The system uses sensorless vector control (FOC) or Hall sensor feedback for speed control.
This fault essentially indicates instability in the closed-loop speed control.
- 1Compressor mechanical fault: Scroll plate wear and binding, motor bearing seizure, or refrigerant oil degradation increases frictional torque, preventing actual speed from tracking the target value.
- 2Compressor controller fault: Damaged IPM power module, MCU program runaway, or aging bus capacitor causing drive waveform distortion that triggers speed fluctuation or loss of synchronization.
- 3Abnormal speed feedback signal: Damaged Hall sensor, EMC interference due to poor signal wiring harness shielding, oxidized connector pins causing loss of speed pulse signal.
- 4Thermal management system load abnormal: Severe refrigerant leak (precursor to low-pressure protection), system ice blockage, or overcharging causes sudden compressor load changes and unstable compressor speed.
- 5High-voltage power supply fault: sudden voltage drop in the traction battery pack (cell fault), burnt high-voltage distribution box contactor, compressor bus voltage sampling circuit drift triggering undervoltage/overvoltage protection.
- 1Diagnostic tool readout: Use VDS2000 or Launch PAD5 to read the complete DTC and view freeze frame data (compressor speed command value, actual feedback value, bus voltage, phase current, and IGBT temperature at the time of the fault). Confirm whether the fault is "speed too high", "speed too low", or "abnormal speed signal".
- 2Visual and wiring harness inspection: Inspect the compressor high-voltage wiring harness (orange) insulation for damage. Check the low-voltage signal connector (usually 4-6 pin) for water ingress or oxidation.
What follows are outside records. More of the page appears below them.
import Summits.Ventures.PercRepro.C025ProfileStarRule
/-!
# THE RULE `E*_u` — `(Cap)` ON THE INDEPENDENT `u`-SETS, BY CONSTRUCTION (night-3 g11)
`proofs/NIGHT3-G11-ESTAR.md`. On an independent `u`-set `S` (a set of `u` points of rank `u`) the rank-`2` subsets
are the `C(u,2)` pairs, every pair `B ⊆ S` has `S ∖ B ∈ G_B`, and rule `E*_u` pays each active pair its generic
share plus its granted request: the total is `(1 − φ(S)) + λ_S·Σ r ≤ 1` because the grant factor never exceeds the
freed capacity (`cap_wEstar_of_card_eq`). So the only content of the row `(2,u)` is `(Cap)` on the DEPENDENT
rank-`u` sets.
-/
open scoped Matroid
namespace PercRepro
open Set Finset ThmH
namespace EStar
variable {α : Type} [DecidableEq α] {M : Matroid α} [M.Finite] {u : ℕ}

/-- On a set of `u` points of rank `u` (an independent `u`-set), the rank-`2` subsets are exactly the `2`-subsets. -/
theorem filter_Rq_eq_powersetCard_two {S : Finset α} (hS : S ∈ Shadow.levelSet M u) (hc : S.card = u) :
    (Profile.Rq M 2).filter (fun B => B ⊆ S) = S.powersetCard 2 := by
  obtain ⟨hSg, hSu⟩ := Profile.mem_levelSet.1 hS
  have hind : M.Indep (S : Set α) := by
    rw [Matroid.indep_iff_eRk_eq_encard_of_finite (Finset.finite_toSet S), hSu,
      Set.encard_coe_eq_coe_finsetCard, hc]
  ext B
  rw [Finset.mem_filter, Profile.mem_Rq, Finset.mem_powersetCard]
  constructor
  · rintro ⟨⟨_, hB2⟩, hBS⟩
    refine ⟨hBS, ?_⟩
    have hBi : M.Indep (B : Set α) := hind.subset (by exact_mod_cast hBS)
    have := hBi.eRk_eq_encard
    rw [hB2, Set.encard_coe_eq_coe_finsetCard] at this
    exact_mod_cast this.symm
  · rintro ⟨hBS, hB2⟩
    refine ⟨⟨hBS.trans hSg, ?_⟩, hBS⟩
    have hBi : M.Indep (B : Set α) := hind.subset (by exact_mod_cast hBS)
    rw [hBi.eRk_eq_encard, Set.encard_coe_eq_coe_finsetCard, hB2]

/-- For a `2`-subset `B` of an independent `u`-set `S`, `S ∖ B` is a good set of `B`. -/
theorem sdiff_mem_Gfam_of_indep {S B : Finset α} (hS : S ∈ Shadow.levelSet M u) (hc : S.card = u)
    (hB : B ∈ S.powersetCard 2) : S \ B ∈ Gfam M u B := by
  obtain ⟨hSg, hSu⟩ := Profile.mem_levelSet.1 hS
  rw [Finset.mem_powersetCard] at hB
  have hind : M.Indep (S : Set α) := by
    rw [Matroid.indep_iff_eRk_eq_encard_of_finite (Finset.finite_toSet S), hSu,
      Set.encard_coe_eq_coe_finsetCard, hc]
  refine mem_Gfam.2 ⟨?_, ?_, ?_⟩
  · intro x hx
    rw [Finset.mem_sdiff] at hx
    refine mem_Fs.2 ⟨hSg hx.1, ?_⟩
    intro hxcl
    -- `B ∪ {x} ⊆ S` is independent with `3` points but `x ∈ cl B` gives rank `2`
    have hxcl' : x ∈ M.closure (B : Set α) := by rw [← coe_clF]; exact_mod_cast hxcl
    have h1 : M.eRk ((insert x B : Finset α) : Set α) = M.eRk (B : Set α) :=
      eRk_insert_eq_of_mem_closure (hB.1.trans hSg) hxcl'
    have hBi : M.Indep ((insert x B : Finset α) : Set α) :=
      hind.subset (by exact_mod_cast Finset.insert_subset hx.1 hB.1)
    have h2 := hBi.eRk_eq_encard
    have h3 := (hind.subset (by exact_mod_cast hB.1 : (B : Set α) ⊆ S)).eRk_eq_encard
    rw [Set.encard_coe_eq_coe_finsetCard, Finset.card_insert_of_notMem hx.2, hB.2] at h2
    rw [Set.encard_coe_eq_coe_finsetCard, hB.2] at h3
    rw [h2, h3] at h1
    exact absurd h1 (by decide)
  · rw [Finset.card_sdiff_of_subset hB.1, hc, hB.2]
  · rw [Finset.union_sdiff_of_subset hB.1, hSu]

/-- The sets of `P_B` and `Ls_B` have `u − 1` points, so `S ∖ B` (with `u − 2` points) is in neither. -/
theorem sdiff_notMem_Lfam_Pfam {S B : Finset α} (hc : (S \ B).card = u - 2) (hu : 2 ≤ u) :
    S \ B ∉ Lfam M u B ∧ S \ B ∉ Pfam M u B := by
  constructor
  · intro h
    have := card_of_mem_Lfam (M := M) h
    omega
  · intro h
    have := (mem_Pfam.1 h).2.1
    omega

/-- On an independent `u`-set, rule `E*_u` is the generic share plus the granted request of each active pair. -/
theorem wEstar_of_indep {S B : Finset α} (hu : 2 ≤ u) (hS : S ∈ Shadow.levelSet M u) (hc : S.card = u)
    (hB : B ∈ S.powersetCard 2) :
    wEstar M u B S = if u ≤ crk M B then gsh M u B + req M u B * grant M u S else 0 := by
  have hG := sdiff_mem_Gfam_of_indep hS hc hB
  have hcard : (S \ B).card = u - 2 := (mem_Gfam.1 hG).2.1
  have hB2 : B.card = 2 := (Finset.mem_powersetCard.1 hB).2
  obtain ⟨hL, hP⟩ := sdiff_notMem_Lfam_Pfam (M := M) hcard hu
  unfold wEstar
  by_cases hcrk : crk M B < u
  · rw [if_pos hcrk, if_neg (not_le.2 hcrk)]
  · rw [if_neg hcrk, if_pos hB2, if_pos hG, if_pos (not_lt.1 hcrk)]
    split_ifs <;> simp

/-- `Σ_{B ⊆ S active} g_B ≤ 1` on an independent `u`-set: the freed capacity is non-negative. -/
theorem freed_nonneg {S : Finset α} (hu : 2 ≤ u) (hc : S.card = u) : 0 ≤ freed M u S := by
  unfold freed
  have h1 : ∑ B ∈ actPairs M u S, gsh M u B ≤ ∑ _B ∈ S.powersetCard 2, cap u := by
    calc ∑ B ∈ actPairs M u S, gsh M u B ≤ ∑ B ∈ actPairs M u S, cap u :=
          Finset.sum_le_sum (fun B _ => gsh_le_cap B)
      _ ≤ ∑ _B ∈ S.powersetCard 2, cap u :=
          Finset.sum_le_sum_of_subset_of_nonneg (Finset.filter_subset _ _) (fun _ _ _ => cap_nonneg)
  rw [Finset.sum_const, nsmul_eq_mul, Finset.card_powersetCard, hc] at h1
  have h2 : ((Nat.choose u 2 : ℕ) : ℚ) * cap u = 1 := by
    unfold cap
    have : (Nat.choose u 2 : ℚ) ≠ 0 := by exact_mod_cast (Nat.choose_pos hu).ne'
    field_simp
  linarith

/-- **`(Cap)` of rule `E*_u` on the independent `u`-sets, by construction.** -/
theorem cap_wEstar_of_card_eq {S : Finset α} (hu : 2 ≤ u) (hS : S ∈ Shadow.levelSet M u) (hc : S.card = u) :
    ∑ B ∈ (Profile.Rq M 2).filter (fun B => B ⊆ S), wEstar M u B S ≤ 1 := by
  rw [filter_Rq_eq_powersetCard_two hS hc]
  rw [Finset.sum_congr rfl (fun B hB => wEstar_of_indep hu hS hc hB)]
  rw [← Finset.sum_filter]
  have hsum : ∑ B ∈ actPairs M u S, (gsh M u B + req M u B * grant M u S) =
      (1 - freed M u S) + grant M u S * reqsum M u S := by
    unfold freed reqsum
    rw [Finset.sum_add_distrib, Finset.mul_sum]
    have : ∑ B ∈ actPairs M u S, req M u B * grant M u S = ∑ B ∈ actPairs M u S, grant M u S * req M u B :=
      Finset.sum_congr rfl (fun B _ => mul_comm _ _)
    rw [this]; ring
  change ∑ B ∈ actPairs M u S, (gsh M u B + req M u B * grant M u S) ≤ 1
  rw [hsum]
  have hf := freed_nonneg (M := M) hu hc
  have hr := reqsum_nonneg (M := M) (u := u) S
  unfold grant
  split_ifs with h
  · linarith
  · push Not at h
    have hrpos : 0 < reqsum M u S := lt_of_le_of_lt hf h
    rw [max_eq_right (div_nonneg hf hrpos.le), div_mul_cancel₀ _ hrpos.ne']
    linarith


end EStar
end PercRepro
import Summits.ResolutionOfSingularities.ResolutionOfSingularities.Theorems.FrobeniusLadderFRationalResolutionBlowupRegularCompletionAscent
import Summits.ResolutionOfSingularities.ResolutionOfSingularities.Theorems.FrobeniusLadderFRationalResolutionSegreChartRegular
import Summits.ResolutionOfSingularities.ResolutionOfSingularities.Theorems.FrobeniusLadderFRationalResolutionBlowupOrbitCentre
import HarnessLib

/-!
# Crux `FrobeniusLadder.FRationalResolution` (stmt-ResolutionOfSingularities-15317), line `redirect`,
# stub `stub_diagonalizableQuotientResolution` — `Bl_𝔪`-REGULARITY OF A LOCAL RING DEPENDS ONLY ON ITS COMPLETION; THE CONIFOLD LOCAL INPUT
# (the hypothesis `hloc : Scheme.IsRegular (affineBlowup (maximalIdeal 𝒪_{X₁,z}))` of `…PointCentreBlowupRegular` / `…MaximalIdealTower`,
# MEMO-15317-leafhand2-g17 §3 «conifold local input»)

For a Noetherian local ring `𝒪` whose completion is isomorphic to the completion of `B_𝔮`, `B` of finite type over a field, `𝔮` maximal
with `Bl_𝔮(Spec B)` regular, the blowing up `Bl_{𝔪}(Spec 𝒪)` is regular: ascend `B → B_𝔮 → (B_𝔮)^` (G-ring, tree
`…BlowupRegularCompletionAscent.isRegular_affineBlowup_adicCompletion_of_isRegular`, p838626), transport along the ring isomorphism (it matches the
maximal ideals), and descend `𝒪 → 𝒪̂` by faithful flatness (tree `…BlowupRegularFlatChart.isRegular_affineBlowup_of_adicCompletion`, p837844). The model
case needed by the intrinsic recipe is the ordinary double point `xy = zw` = the vertex of the Segre cone `C(ℙ¹ × ℙ¹)`, whose vertex blow-up is regular
by the cone programme (`…SegreChartRegular.stub_segre_chart_isRegularRing`, p794413).

* `map_maximalIdeal_ringEquiv` — a ring isomorphism of local rings maps the maximal ideal ONTO the maximal ideal;
* ★ `isRegular_affineBlowup_maximalIdeal_of_ringEquiv_adicCompletion` — `𝒪̂ ≅ (B_𝔮)^`, `Bl_𝔮(Spec B)` regular ⇒ `Bl_𝔪(Spec 𝒪)` regular;
* `isRegular_affineBlowup_segreVertex` — `Bl_{(xᵢyⱼ)}(Spec k[xᵢyⱼ])` is regular (all Segre cones, every field; extracted from p794413's charts);
* `finiteType_segreRing` — the Segre ring is of finite type over `k`; so, by ★ with `B = k[xᵢyⱼ]`, `𝔮 = (xᵢyⱼ)`: **a Noetherian local ring whose
  completion is isomorphic to that of the vertex of a Segre cone (e.g. the 3-fold ordinary double point `xy = zw`, `a = b = 2`) is resolved by
  ONE blow-up of its maximal ideal** (the two inputs of ★ are supplied here; the instantiation is left to the consumer, who holds `𝔮.IsMaximal`).

Honest label: plumbing toward ONE leaf stub (no stub, crux or summit closed). No definitions, no named facts, no sorry.
[cite: Matsumura1987, Thm. 8.14; Thm. 23.7; §32, Cor. of Thm. 32.6] [cite: GortzWedhorn2020, Prop. 13.91 (2), (4)] [cite: Kollar2007, §2.2]
-/

noncomputable section

-- single-problem summit: the doubled namespace component is forced
set_option linter.dupNamespace false

open MvPolynomial AlgebraicGeometry IsLocalRing
open Literature.AlgebraicGeometry.Resolution
open Summit.ResolutionOfSingularities.ResolutionOfSingularities.Theorems.FRationalResolution

namespace Summit.ResolutionOfSingularities.ResolutionOfSingularities.Theorems.FRationalResolution.PointBlowupOfCompletion

/-! ## §1 Ring isomorphisms of local rings match the maximal ideals -/

/-- A ring isomorphism between local rings maps the maximal ideal onto the maximal ideal. [folklore] -/
theorem map_maximalIdeal_ringEquiv {R S : Type} [CommRing R] [CommRing S] [IsLocalRing R] [IsLocalRing S] (e : R ≃+* S) :
    (maximalIdeal R).map (e : R →+* S) = maximalIdeal S := by
  refine le_antisymm ?_ ?_
  · rw [Ideal.map_le_iff_le_comap]
    intro x hx
    rw [Ideal.mem_comap, mem_maximalIdeal, mem_nonunits_iff]
    intro hu
    rw [mem_maximalIdeal, mem_nonunits_iff] at hx
    exact hx (by simpa using hu.map (e.symm : S →+* R))
  · intro y hy
    have hy' : e.symm y ∈ maximalIdeal R := by
      rw [mem_maximalIdeal, mem_nonunits_iff] at hy ⊢
      intro hu
      exact hy (by simpa using hu.map (e : R →+* S))
    have h := Ideal.mem_map_of_mem (e : R →+* S) hy'
    rwa [RingHom.coe_coe, RingEquiv.apply_symm_apply] at h

/-! ## §2 `Bl_𝔪`-regularity depends only on the completion -/

/-- ★ **`Bl_𝔪(Spec 𝒪)` is regular as soon as `𝒪̂ ≅ (B_𝔮)^` with `Bl_𝔮(Spec B)` regular**, `B` of finite type over a field, `𝔮` maximal.
[cite: Matsumura1987, Thm. 8.14; Thm. 23.7; §32, Cor. of Thm. 32.6] [cite: GortzWedhorn2020, Prop. 13.91 (2)] -/
theorem isRegular_affineBlowup_maximalIdeal_of_ringEquiv_adicCompletion (K : Type) [Field K] {B : Type} [CommRing B] [Algebra K B]
    [Algebra.FiniteType K B] (𝔮 : Ideal B) [𝔮.IsMaximal] (hreg : Scheme.IsRegular (affineBlowup 𝔮))
    {𝒪 : Type} [CommRing 𝒪] [IsNoetherianRing 𝒪] [IsLocalRing 𝒪]
    (e : AdicCompletion (maximalIdeal (Localization.AtPrime 𝔮)) (Localization.AtPrime 𝔮) ≃+* AdicCompletion (maximalIdeal 𝒪) 𝒪) :
    Scheme.IsRegular (affineBlowup (maximalIdeal 𝒪)) := by
  have hB : IsGRing B := Matsumura1987_32_6_cor_holds.{0} K B ‹_›
  haveI : IsNoetherianRing B := hB.1
  haveI : IsNoetherianRing (Localization.AtPrime 𝔮) :=
    IsLocalization.isNoetherianRing 𝔮.primeCompl (Localization.AtPrime 𝔮) inferInstance
  -- ascend `B → B_𝔮 → (B_𝔮)^`
  have h1 := BlowupRegularCompletionAscent.isRegular_affineBlowup_adicCompletion_of_isRegular hB 𝔮 𝔮 hreg
  rw [Localization.AtPrime.map_eq_maximalIdeal, ← AdicCompletion.maximalIdeal_eq_map] at h1
  -- transport along `e`
  have h2 := BlowupOrbitCentre.isRegular_affineBlowup_map_of_ringEquiv e _ h1
  rw [map_maximalIdeal_ringEquiv e, AdicCompletion.maximalIdeal_eq_map] at h2
  -- descend `𝒪 → 𝒪̂`
  exact BlowupRegularFlatChart.isRegular_affineBlowup_of_adicCompletion (maximalIdeal 𝒪) h2

/-! ## §3 The model: the vertex of a Segre cone -/

section Segre

variable (k : Type) [Field k]

/-- **`Bl_{(xᵢyⱼ)}(Spec k[xᵢyⱼ])` is regular** for every field and all `a, b` (vacuous for `a = 0` or `b = 0`): the charts `D₊(xᵢyⱼ t)` cover the blowing up and each
`k[xᵢyⱼ][SM/xᵢyⱼ] ≅ 𝔸^{a+b-1}` is a regular ring (`stub_segre_chart_isRegularRing`, p794413; assembled exactly as in
`…SegreConeResolution.hasResolution_segreCone`). [cite: GortzWedhorn2020, Prop. 13.91 (4)] [cite: Kollar2007, §2.2] -/
theorem isRegular_affineBlowup_segreVertex (a b : ℕ) :
    Scheme.IsRegular (affineBlowup (Ideal.span {v : ↥(Algebra.adjoin k (Set.range (fun ij : Fin a × Fin b =>
        (MvPolynomial.X (R := k) (σ := Fin a ⊕ Fin b) (Sum.inl ij.1) *
          MvPolynomial.X (R := k) (σ := Fin a ⊕ Fin b) (Sum.inr ij.2) : MvPolynomial (Fin a ⊕ Fin b) k)))) |
      ∃ ij : Fin a × Fin b, (v : MvPolynomial (Fin a ⊕ Fin b) k) = MvPolynomial.X (Sum.inl ij.1) * MvPolynomial.X (Sum.inr ij.2)})) := by
  refine affineBlowup.isRegular_of_isRegularRing_blowupAlgebra
    (fun ij : Fin a × Fin b => (⟨MvPolynomial.X (Sum.inl ij.1) * MvPolynomial.X (Sum.inr ij.2),
      segreChart_X_mul_X_mem k a b ij.1 ij.2⟩ : ↥(Algebra.adjoin k (Set.range (fun ij : Fin a × Fin b =>
        (MvPolynomial.X (R := k) (σ := Fin a ⊕ Fin b) (Sum.inl ij.1) *
          MvPolynomial.X (R := k) (σ := Fin a ⊕ Fin b) (Sum.inr ij.2) : MvPolynomial (Fin a ⊕ Fin b) k))))))
    (fun ij => segreChart_gen_mem_SM k a b ij.1 ij.2) ?_ (fun ij => stub_segre_chart_isRegularRing k a b ij.1 ij.2 _ rfl)
  refine Ideal.span_le.mpr ?_
  rintro v ⟨ij, hv⟩
  refine Ideal.subset_span ⟨ij, Subtype.ext ?_⟩
  exact hv.symm

end Segre

/-- The Segre ring is of finite type over `k` (finitely many generators `xᵢyⱼ`). [folklore] -/
theorem finiteType_segreRing (k : Type) [Field k] (a b : ℕ) :
    Algebra.FiniteType k ↥(Algebra.adjoin k (Set.range (fun ij : Fin a × Fin b =>
        (MvPolynomial.X (R := k) (σ := Fin a ⊕ Fin b) (Sum.inl ij.1) *
          MvPolynomial.X (R := k) (σ := Fin a ⊕ Fin b) (Sum.inr ij.2) : MvPolynomial (Fin a ⊕ Fin b) k)))) := by
  rw [← Subalgebra.fg_iff_finiteType, Subalgebra.fg_def]
  exact ⟨_, Set.finite_range _, rfl⟩

end Summit.ResolutionOfSingularities.ResolutionOfSingularities.Theorems.FRationalResolution.PointBlowupOfCompletion

end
Measure the connector pin voltages (constant power, IG signal, PWM control, feedback signal).
- 3A/C system pressure check: Connect the manifold gauge set. Static pressure should be 0.8-1.2 MPa (at 25°C ambient). Operating pressure should be 1.3-1.8 MPa on the high-pressure side and 0.15-0.25 MPa on the low-pressure side. Confirm no ice blockage or severe refrigerant shortage.
- 4Insulation and high-voltage check: Use a megohmmeter to measure insulation resistance between the compressor high-voltage terminal and the housing (must be >500MΩ). Use a multimeter to verify bus voltage stability (must be within ±10% of the rated value).
- 5Signal waveform measurement: Use an oscilloscope to capture the PWM speed control signal received by the compressor controller (typically 100-200Hz duty cycle) and the speed feedback signal (Hall square wave or resolver sine wave). Verify the waveforms show no distortion or noise.
- 6Compressor replacement verification: If the above checks are normal but the fault recurs, disconnect the refrigerant lines (recover refrigerant), replace the electric compressor assembly, evacuate the system (maintain vacuum < -0.1 MPa for 15 minutes), and charge with the standard amount of R134a or R1234yf refrigerant and PAG compressor oil.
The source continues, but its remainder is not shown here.